Maigret sat her down in front of him, while Janvier installed himself at the end of the desk with pencil and paper.
‘Your husband’s name is René Lussac, and he’s a sales representative?’
‘Yes, monsieur.’
‘He’s thirty-one years old. How long have you been married?’
‘Four years.’
‘What’s your maiden name?’
‘Jacqueline Beaudet.’
‘Born in Paris?’
‘No, in Orléans. I came to Paris when I was sixteen to live with my aunt.’
‘What does your aunt do?’
‘She’s a midwife. She lives in Rue Notre-Dame-de-Lorette.’
‘Where did you meet René Lussac?’
‘In a shop selling records and musical instruments where I worked as an assistant. Where is he, inspector? Tell me what’s happened to him. Ever since Joseph—’
‘Do you mean Joseph Raison?’
‘Yes. Joseph and his wife were our friends. We live in the same building.’
‘Did the two men go out a lot together?’
‘Sometimes. Not often. Ever since Joseph died …’
‘You’re afraid the same thing might happen to your husband, aren’t you?’
‘Where is he? Has he disappeared?’
‘No. He’s here.’
‘Alive?’
‘Yes.’
‘Hurt?’
‘He almost was, but he isn’t.’
‘Can I see him?’
‘Not right away.’
‘Why not?’ She gave a bitter smile. ‘Stupid of me to ask you that question! I can guess what you’re looking for, why you’re questioning me. You’re telling yourself it’ll be easier to make a woman talk than a man, aren’t you?’
‘Fernand has been arrested.’
‘Who’s Fernand?’
‘Do you really not know?’
She looked him in the eyes.
‘No. My husband’s never mentioned him. All I know is that someone gives the orders.’
Although she had taken a handkerchief from her bag, because she thought it was the thing to do, she wasn’t crying.
‘You see, it’s easier than you imagined. I’ve been afraid for quite a long time now, and I’ve been begging René not to see these people any more. He has a good job. We were happy. Although we weren’t rich, we didn’t have a bad life. I don’t know who it was he met …’
‘How long ago?’
‘About six months. It was towards the end of summer … I wish it were all over, because then I wouldn’t have to be scared any more. Are you sure that woman will be able to take care of my son?’
‘You have nothing to fear in that respect.’
‘He’s a nervous boy, like his father. He gets restless at night …’
It was obvious she was exhausted and rather lost, and was making an effort to get her thoughts in order.
‘What I can tell you is that René didn’t shoot.’
‘How do you know that?’
‘First of all, because he’d be incapable of it. He let those people lead him on. He never imagined it would get so serious.’

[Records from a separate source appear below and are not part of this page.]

/-- **The subsequential limit in conformal coordinates is harmonic** (the "`h*` is harmonic" step
of Lemma 5.3, arXiv p. 28: "The fact that `h^n` is discrete-harmonic translates to
`(∂_x^δ)² h^n(v-δ) + (∂_y^δ)² h^n(v-iδ) = 0`. Therefore [the convergence of discrete derivatives]
shows that `h*` is harmonic"; here via the tree's consistency-and-stability theorem
`harmonicOnNhd_of_latticeHarmonic_limit` in the Euclidean picture of a Montel limit `Φ` of
`ψ_n⁻¹/inrad(D_n)`). Let `D_n ∈ 𝔇` with disc maps `ψ_n`, `h_n ≥ 0` lattice-harmonic on `V(D_n)`,
`inrad(D_n) → ∞`, and suppose the sampled functions `ζ ↦ h_n(nearestSite 1 (ψ_n⁻¹ ζ))` converge
uniformly on compact subsets of `𝔻` to `g`, continuous on `𝔻`. Then `g` is harmonic on `𝔻`.
[cite: LawlerSchrammWerner2004, Lemma 5.3] -/
theorem harmonicOnNhd_of_sample_limit {Dn : ℕ → Set ℂ} (hDn : ∀ n, IsClassD (Dn n))
    {ψn : ℕ → ℂ → ℂ} (hψn : ∀ n, IsDiscMap (Dn n) (ψn n)) {hn : ℕ → Site 2 → ℝ}
    (hharm : ∀ n, IsLatticeHarmonicOn (hn n) (latticeVertices (Dn n)))
    (hR : Tendsto (fun n => infDist (0 : ℂ) (Dn n)ᶜ) atTop atTop)
    {g : ℂ → ℝ} (hgc : ContinuousOn g (ball 0 1))
    (hg : ∀ K ⊆ ball (0 : ℂ) 1, IsCompact K →
      TendstoUniformlyOn
        (fun n ζ => hn n (nearestSite 1 (Function.invFunOn (ψn n) (Dn n) ζ))) g atTop K) :
    InnerProductSpace.HarmonicOnNhd g (ball 0 1) := by
  -- notation
  set R : ℕ → ℝ := fun n => infDist (0 : ℂ) (Dn n)ᶜ with hRdef
  set F : ℕ → ℂ → ℂ := fun n => Function.invFunOn (ψn n) (Dn n) with hFdef
  set G : ℕ → ℂ → ℂ := fun n ζ => ((R n : ℝ) : ℂ)⁻¹ * F n ζ with hGdef
  have hRpos : ∀ n, 0 < R n := fun n => inrad_pos (hDn n)
  have hGp : ∀ n, DifferentiableOn ℂ (G n) (ball 0 1) ∧ InjOn (G n) (ball 0 1) ∧ G n 0 = 0 ∧
      1 ≤ ‖deriv (G n) 0‖ ∧ ‖deriv (G n) 0‖ ≤ 4 := fun n => scaledInv_props (hDn n) (hψn n)
  -- Montel: a univalent locally uniform limit `Φ` of a subsequence of the rescaled inverse maps
  obtain ⟨φ, hφ, Φ, hΦd, hΦinj, -, -, -, hlim, -⟩ :=
    exists_subseq_tendstoLocallyUniformlyOn_univalent (fun n => (hGp n).1) (fun n => (hGp n).2.1)
      (fun n => (hGp n).2.2.1) one_pos (fun n => (hGp n).2.2.2.1) (fun n => (hGp n).2.2.2.2)
  -- the limit domain and the inverse of `Φ`
  set Ω : Set ℂ := Φ '' ball 0 1 with hΩdef
  have hΩ : IsOpen Ω := SCV.isOpen_image_of_injOn rfl hΦd isOpen_ball hΦinj
  set Φi : ℂ → ℂ := Function.invFunOn Φ (ball 0 1) with hΦidef
  have hΦi_d : DifferentiableOn ℂ Φi Ω :=
    Complex.differentiableOn_invFunOn_image isOpen_ball hΦd hΦinj
      (fun z hz => SCV.deriv_ne_zero_of_injOn hΦd isOpen_ball hΦinj hz)
  have hΦi_c : ContinuousOn Φi Ω := hΦi_d.continuousOn
  have hleft : ∀ ζ ∈ ball (0 : ℂ) 1, Φi (Φ ζ) = ζ := fun ζ hζ => hΦinj.leftInvOn_invFunOn hζ
  have hright : ∀ z ∈ Ω, Φ (Φi z) = z := fun z hz => (surjOn_image Φ (ball 0 1)).rightInvOn_invFunOn hz
  have hmaps : MapsTo Φi Ω (ball 0 1) := (surjOn_image Φ (ball 0 1)).mapsTo_invFunOn
  -- `H = g ∘ Φ⁻¹`
  set H : ℂ → ℝ := fun z => g (Φi z) with hHdef
  have hHc : ContinuousOn H Ω := hgc.comp hΦi_c hmaps
  -- uniform convergence of `G ∘ φ` to `Φ` on compacta, and along shifted subsequences
  have hGunif : ∀ K ⊆ ball (0 : ℂ) 1, IsCompact K →
      TendstoUniformlyOn (fun n => G (φ n)) Φ atTop K :=
    (tendstoLocallyUniformlyOn_iff_forall_isCompact isOpen_ball).1 hlim
  -- `H` is harmonic on `Ω`
  have hH : InnerProductSpace.HarmonicOnNhd H Ω := by
    intro z₀ hz₀
    obtain ⟨ρ', hρ', hballΩ⟩ := Metric.isOpen_iff.1 hΩ z₀ hz₀
    set ρ : ℝ := ρ' / 2 with hρdef
    have hρ : 0 < ρ := by positivity
    have hKΩ : closedBall z₀ ρ ⊆ Ω := (closedBall_subset_ball (by linarith)).trans hballΩ
    suffices hsuff : InnerProductSpace.HarmonicOnNhd H (ball z₀ ρ) from hsuff z₀ (mem_ball_self hρ)
    -- conformal coordinates of the closed disc: a compact `L' ⊆ closedBall 0 r₁`, `r₁ < 1`
    set K : Set ℂ := closedBall z₀ ρ with hKdef
    have hKc : IsCompact K := isCompact_closedBall _ _
    have hL'c : IsCompact (Φi '' K) := hKc.image_of_continuousOn (hΦi_c.mono hKΩ)
    have hL'1 : Φi '' K ⊆ ball 0 1 := (hmaps.mono_left hKΩ).image_subset
    obtain ⟨r₁, hr₁0, hr₁1, hL'r⟩ := exists_subset_closedBall_of_isCompact hL'c hL'1
    set r' : ℝ := (1 + r₁) / 2 with hr'def
    have hr'1 : r' < 1 := by rw [hr'def]; linarith
    have hr₁r' : r₁ < r' := by rw [hr'def]; linarith
    have hcb' : closedBall (0 : ℂ) r' ⊆ ball 0 1 := closedBall_subset_ball hr'1
    have hKΦ : K ⊆ Φ '' closedBall 0 r₁ := fun z hz => ⟨Φi z, hL'r ⟨z, hz, rfl⟩, hright z (hKΩ hz)⟩
    -- kernel inclusion: eventually `Φ(B̄ r₁) ⊆ G_{φ k}(B r')`
    have hK3 : ∀ᶠ k in atTop, Φ '' closedBall 0 r₁ ⊆ G (φ k) '' ball 0 r' :=
      eventually_image_closedBall_subset_image (Eventually.of_forall fun k => (hGp (φ k)).1)
        hΦd.continuousOn hΦinj hlim hr₁0 hr₁r' hr'1
    obtain ⟨N₀, hN₀⟩ := eventually_atTop.1 hK3
    -- the shifted subsequence `ι m = φ (m + N₀)`
    set ι : ℕ → ℕ := fun m => φ (m + N₀) with hιdef
    have hι : Tendsto ι atTop atTop := hφ.tendsto_atTop.comp (tendsto_add_atTop_nat N₀)
    have hincl : ∀ m, K ⊆ G (ι m) '' ball 0 r' := fun m =>
      hKΦ.trans (hN₀ (m + N₀) (Nat.le_add_left _ _))
    set δ : ℕ → ℝ := fun m => (R (ι m))⁻¹ with hδdef
    have hδ : ∀ m, 0 < δ m := fun m => inv_pos.2 (hRpos _)
    have hδ0 : Tendsto δ atTop (𝓝 0) := tendsto_inv_atTop_zero.comp (hR.comp hι)
    -- mesh points of `K` are rescaled lattice points of `D`, with conformal coordinate in `B r'`
    have hmesh : ∀ m (v : Site 2), meshPoint (δ m) v ∈ K →
        ∃ ζ : ℂ, ‖ζ‖ < r' ∧ F (ι m) ζ = Site.toComplex v ∧ G (ι m) ζ = meshPoint (δ m) v := by
      intro m v hv
      obtain ⟨ζ, hζ, hGζ⟩ := hincl m hv
      refine ⟨ζ, mem_ball_zero_iff.1 hζ, ?_, hGζ⟩
      have hRc : ((R (ι m) : ℝ) : ℂ) ≠ 0 := Complex.ofReal_ne_zero.2 (hRpos _).ne'
      have h1 : ((R (ι m) : ℝ) : ℂ)⁻¹ * F (ι m) ζ = ((R (ι m) : ℝ) : ℂ)⁻¹ * Site.toComplex v := by
        have h2 : G (ι m) ζ = ((R (ι m) : ℝ) : ℂ)⁻¹ * F (ι m) ζ := rfl
        rw [← h2, hGζ, meshPoint, hδdef, Complex.ofReal_inv]
      exact mul_left_cancel₀ (inv_ne_zero hRc) h1
    have hvert : ∀ m (v : Site 2), meshPoint (δ m) v ∈ K → v ∈ latticeVertices (Dn (ι m)) := by
      intro m v hv
      obtain ⟨ζ, hζ, hFζ, -⟩ := hmesh m v hv
      have h1 : F (ι m) ζ ∈ Dn (ι m) :=
        (hψn (ι m)).mapsTo_inv (mem_ball_zero_iff.2 (hζ.trans hr'1))
      rw [hFζ] at h1
      exact h1
    -- consistency and stability on the disc
    refine harmonicOnNhd_of_latticeHarmonic_limit hρ (hHc.mono hKΩ) hδ hδ0
      (u := fun m => hn (ι m)) ?_ ?_
    · intro m v hv
      exact hharm (ι m) v (hvert m v (ball_subset_closedBall hv))
    · intro ε hε
      -- uniform continuity of `g` on `B̄ r'` and of `Φ⁻¹` on `Φ(B̄ r')`
      have hKt : IsCompact (Φ '' closedBall 0 r') :=
        (isCompact_closedBall (0 : ℂ) r').image_of_continuousOn (hΦd.continuousOn.mono hcb')
      have hKtΩ : Φ '' closedBall 0 r' ⊆ Ω := image_mono hcb'
      obtain ⟨η, hη, hgu⟩ := Metric.uniformContinuousOn_iff.1
        ((isCompact_closedBall (0 : ℂ) r').uniformContinuousOn_of_continuous (hgc.mono hcb'))
        (ε / 2) (by positivity)
      obtain ⟨θ, hθ, hΦu⟩ := Metric.uniformContinuousOn_iff.1
        (hKt.uniformContinuousOn_of_continuous (hΦi_c.mono hKtΩ)) η hη
      -- eventually: samples within `ε/2` of `g`, and `G` within `θ` of `Φ`, on `B̄ r'`
      have h1 : ∀ᶠ m in atTop, ∀ ζ ∈ closedBall (0 : ℂ) r',
          dist (g ζ) (hn (ι m) (nearestSite 1 (F (ι m) ζ))) < ε / 2 :=
        hι.eventually (Metric.tendstoUniformlyOn_iff.1
          (hg _ hcb' (isCompact_closedBall _ _)) (ε / 2) (by positivity))
      have h2 : ∀ᶠ m in atTop, ∀ ζ ∈ closedBall (0 : ℂ) r', dist (Φ ζ) (G (ι m) ζ) < θ :=
        (tendsto_add_atTop_nat N₀).eventually (Metric.tendstoUniformlyOn_iff.1
          (hGunif _ hcb' (isCompact_closedBall _ _)) θ hθ)
      filter_upwards [h1, h2] with m hm1 hm2 v hv
      obtain ⟨ζ, hζr', hFζ, hGζ⟩ := hmesh m v hv
      have hζcb : ζ ∈ closedBall (0 : ℂ) r' := mem_closedBall_zero_iff.2 hζr'.le
      -- the sample at `ζ` is the value at `v`
      have hs := hm1 ζ hζcb
      rw [hFζ, nearestSite_one_toComplex] at hs
      -- `Φ⁻¹` of the mesh point is close to `ζ`
      have hmemK : meshPoint (δ m) v ∈ Φ '' closedBall 0 r' :=
        (hKΦ.trans (image_mono (closedBall_subset_closedBall hr₁r'.le))) hv
      have hΦζ : Φ ζ ∈ Φ '' closedBall 0 r' := mem_image_of_mem Φ hζcb
      have hd1 : dist (meshPoint (δ m) v) (Φ ζ) < θ := by
        rw [← hGζ, dist_comm]
        exact hm2 ζ hζcb
      have hd2 := hΦu _ hmemK _ hΦζ hd1
      rw [hleft ζ (hcb' hζcb)] at hd2
      have hΦiK : Φi (meshPoint (δ m) v) ∈ closedBall (0 : ℂ) r' :=
        closedBall_subset_closedBall hr₁r'.le (hL'r ⟨_, hv, rfl⟩)
      have hd3 := hgu _ hΦiK _ hζcb hd2
      -- assemble
      rw [Real.dist_eq] at hs hd3
      have hs' : |hn (ι m) v - g ζ| < ε / 2 := by rwa [abs_sub_comm] at hs
      have hd3' : |g ζ - g (Φi (meshPoint (δ m) v))| < ε / 2 := by rwa [abs_sub_comm] at hd3
      have htri := abs_sub_le (hn (ι m) v) (g ζ) (g (Φi (meshPoint (δ m) v)))
      change |hn (ι m) v - g (Φi (meshPoint (δ m) v))| ≤ ε
      linarith
  -- `g = H ∘ Φ` on the disc, and harmonic ∘ holomorphic is harmonic
  have hcomp : InnerProductSpace.HarmonicOnNhd (fun ζ => H (Φ ζ)) (ball 0 1) :=
    harmonicOnNhd_comp_of_differentiableOn hH hΩ hΦd isOpen_ball (mapsTo_image Φ _)
  intro ζ hζ
  have hev : g =ᶠ[𝓝 ζ] fun ζ => H (Φ ζ) := by
    filter_upwards [isOpen_ball.mem_nhds hζ] with ζ' hζ'
    show g ζ' = g (Φi (Φ ζ'))
    rw [hleft ζ' hζ']
  exact (InnerProductSpace.harmonicAt_congr_nhds hev).2 (hcomp ζ hζ)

‘Did he talk to you about it?’
‘For a while I’d seen that he was bringing back more money than he should have. He also went out more, almost always with Joseph Raison. One day, I found his automatic.’
‘What did he say?’
‘That I shouldn’t worry, that in a few months we’d be able to go and live quietly in the South. He wanted to start his own business, in Cannes or Nice …’
At last she was crying, noiselessly, with little sobs.
‘Basically, it was all because of the car. He absolutely had to have a Floride. He made a down payment. Then the time came to start paying the instalments … When he finds out I’ve talked, he’ll be angry with me. Maybe he won’t want to live with me any more.’
There was noise in the corridor, and Maigret motioned to Janvier to take the young woman into the next office. He had recognized Buffet’s voice.
Three men pushed a fourth man into the room, a man with handcuffs on his wrists, who immediately gave Maigret a defiant look.
‘Where’s the woman?’ Maigret asked.
‘At the other end of the corridor. She’s more dangerous than he is, she scratches and bites.’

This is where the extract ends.